ABOUT THIS EXERCISE:
Nothing in the entries should be altered. Write them out in full.

RECORDS PROVIDED:

import Mathlib
import Summits.Ventures.LatticeQCDFlow.TrivializingMaps.HaarIntegrationByParts
import Summits.Ventures.LatticeQCDFlow.TrivializingMaps.JacobianTransport
import Summits.Ventures.LatticeQCDFlow.TrivializingMaps.JacobianTransportWeight
import Summits.Ventures.LatticeQCDFlow.TrivializingMaps.JacobianDensity
import Summits.Ventures.LatticeQCDFlow.TrivializingMaps.JacobianEstimate

/-!
# LatticeQCDFlow / TrivializingMaps — Lüscher's Jacobian formula (3.9): `JacobianFormula d L n` PROVED

HONEST FRAMING: exact (Metropolis-corrected) sampling algorithms for lattice gauge theory; figures
of merit are autocorrelation/cost numbers at stated couplings and volumes; no continuum-physics claim.

Venture `LatticeQCDFlow` (cell pub-lqcd), topic `TrivializingMaps`, row 31 (lean-2).  File A of the
Lüscher 2010 typing (`Literature/…/Luscher2010/TrivializingMaps.lean`) records eq. (3.9),

  `∫ D[U] 𝒪(U) = ∫ D[V] 𝒪(𝓕_t V) · exp(∫₀ᵗ ds ∑_{x,μ} ∂ᵃ_{x,μ} Zᵃ_s(𝓕_s V))`,

for every `C¹` tangent generator `Z`, every flow map `𝓕 = Φ` of `Z`, every real `t` and every continuous
observable, as the cited `Prop` `JacobianFormula d L n`.  This file proves it: `jacobianFormula_holds`.

Proof (duality / transport, no Jacobian determinants).  For an ambient `C¹` observable `Õ`, a `C¹` RATE
`c : ℝ × M_n(ℂ)^E → ℝ` and the cut-off ambient flow `Ψ` of `Z` (`JacobianTransport`), the transported
observable `U(s, W) = Õ(Ψ_{s→t} W) exp ∫_s^t c(r, Ψ_{s→r} W) dr` is jointly `C¹` and satisfies
`DU[(1, X)] = -c U` (`JacobianTransportWeight`).  On `SU(n)^E` and for `|s| ≤ T` this reads
`∂_s U = -(Z_s·∇U + (div Z_s) U) + (div Z_s - c) U`, and the first bracket integrates to zero against the
product Haar measure (`HaarIntegrationByParts`).  Hence `|d/ds ∫ D[U] U(s, U)| ≤ δ · sup |U|` where `δ`
bounds `|div Z - c|` on `[-T, T] × SU(n)^E` (`jacobian_estimate`): the formula with the rate `c` holds
up to `|t| δ sup|U|`.  Choosing `c` a uniform `C¹` approximation of the (cut-off) divergence on a compact
set containing all relevant trajectories (Stone–Weierstrass with the separating dual,
`exists_contDiff_one_approx_on`) and letting `δ → 0` gives (3.9) for `Õ ∘ coe`; density of such
observables (`JacobianDensity`) gives it for every continuous observable.

Only `C¹` regularity of `Z` is used (the divergence is never differentiated), so the cited statement is
discharged verbatim.  With `Luscher2010.flowGlobalExistence_holds` this makes the theory-1 results
`defectControlsLogWeight_of`, `truncatedMapLogWeightBound_of`, `isTrivializingMap_of_flowEquation`
unconditional.
-/

noncomputable section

SOLUTION TO THE EXERCISE:
import Mathlib
import Summits.Ventures.LatticeQCDFlow.TrivializingMaps.HaarIntegrationByParts
import Summits.Ventures.LatticeQCDFlow.TrivializingMaps.JacobianTransport
import Summits.Ventures.LatticeQCDFlow.TrivializingMaps.JacobianTransportWeight
import Summits.Ventures.LatticeQCDFlow.TrivializingMaps.JacobianDensity
import Summits.Ventures.LatticeQCDFlow.TrivializingMaps.JacobianEstimate

/-!
# LatticeQCDFlow / TrivializingMaps — Lüscher's Jacobian formula (3.9): `JacobianFormula d L n` PROVED

HONEST FRAMING: exact (Metropolis-corrected) sampling algorithms for lattice gauge theory; figures
of merit are autocorrelation/cost numbers at stated couplings and volumes; no continuum-physics claim.

Venture `LatticeQCDFlow` (cell pub-lqcd), topic `TrivializingMaps`, row 31 (lean-2).  File A of the
Lüscher 2010 typing (`Literature/…/Luscher2010/TrivializingMaps.lean`) records eq. (3.9),

  `∫ D[U] 𝒪(U) = ∫ D[V] 𝒪(𝓕_t V) · exp(∫₀ᵗ ds ∑_{x,μ} ∂ᵃ_{x,μ} Zᵃ_s(𝓕_s V))`,

for every `C¹` tangent generator `Z`, every flow map `𝓕 = Φ` of `Z`, every real `t` and every continuous
observable, as the cited `Prop` `JacobianFormula d L n`.  This file proves it: `jacobianFormula_holds`.

Proof (duality / transport, no Jacobian determinants).  For an ambient `C¹` observable `Õ`, a `C¹` RATE
`c : ℝ × M_n(ℂ)^E → ℝ` and the cut-off ambient flow `Ψ` of `Z` (`JacobianTransport`), the transported
observable `U(s, W) = Õ(Ψ_{s→t} W) exp ∫_s^t c(r, Ψ_{s→r} W) dr` is jointly `C¹` and satisfies
`DU[(1, X)] = -c U` (`JacobianTransportWeight`).  On `SU(n)^E` and for `|s| ≤ T` this reads
`∂_s U = -(Z_s·∇U + (div Z_s) U) + (div Z_s - c) U`, and the first bracket integrates to zero against the
product Haar measure (`HaarIntegrationByParts`).  Hence `|d/ds ∫ D[U] U(s, U)| ≤ δ · sup |U|` where `δ`
bounds `|div Z - c|` on `[-T, T] × SU(n)^E` (`jacobian_estimate`): the formula with the rate `c` holds
up to `|t| δ sup|U|`.  Choosing `c` a uniform `C¹` approximation of the (cut-off) divergence on a compact
set containing all relevant trajectories (Stone–Weierstrass with the separating dual,
`exists_contDiff_one_approx_on`) and letting `δ → 0` gives (3.9) for `Õ ∘ coe`; density of such
observables (`JacobianDensity`) gives it for every continuous observable.

Only `C¹` regularity of `Z` is used (the divergence is never differentiated), so the cited statement is
discharged verbatim.  With `Luscher2010.flowGlobalExistence_holds` this makes the theory-1 results
`defectControlsLogWeight_of`, `truncatedMapLogWeightBound_of`, `isTrivializingMap_of_flowEquation`
unconditional.
-/

noncomputable section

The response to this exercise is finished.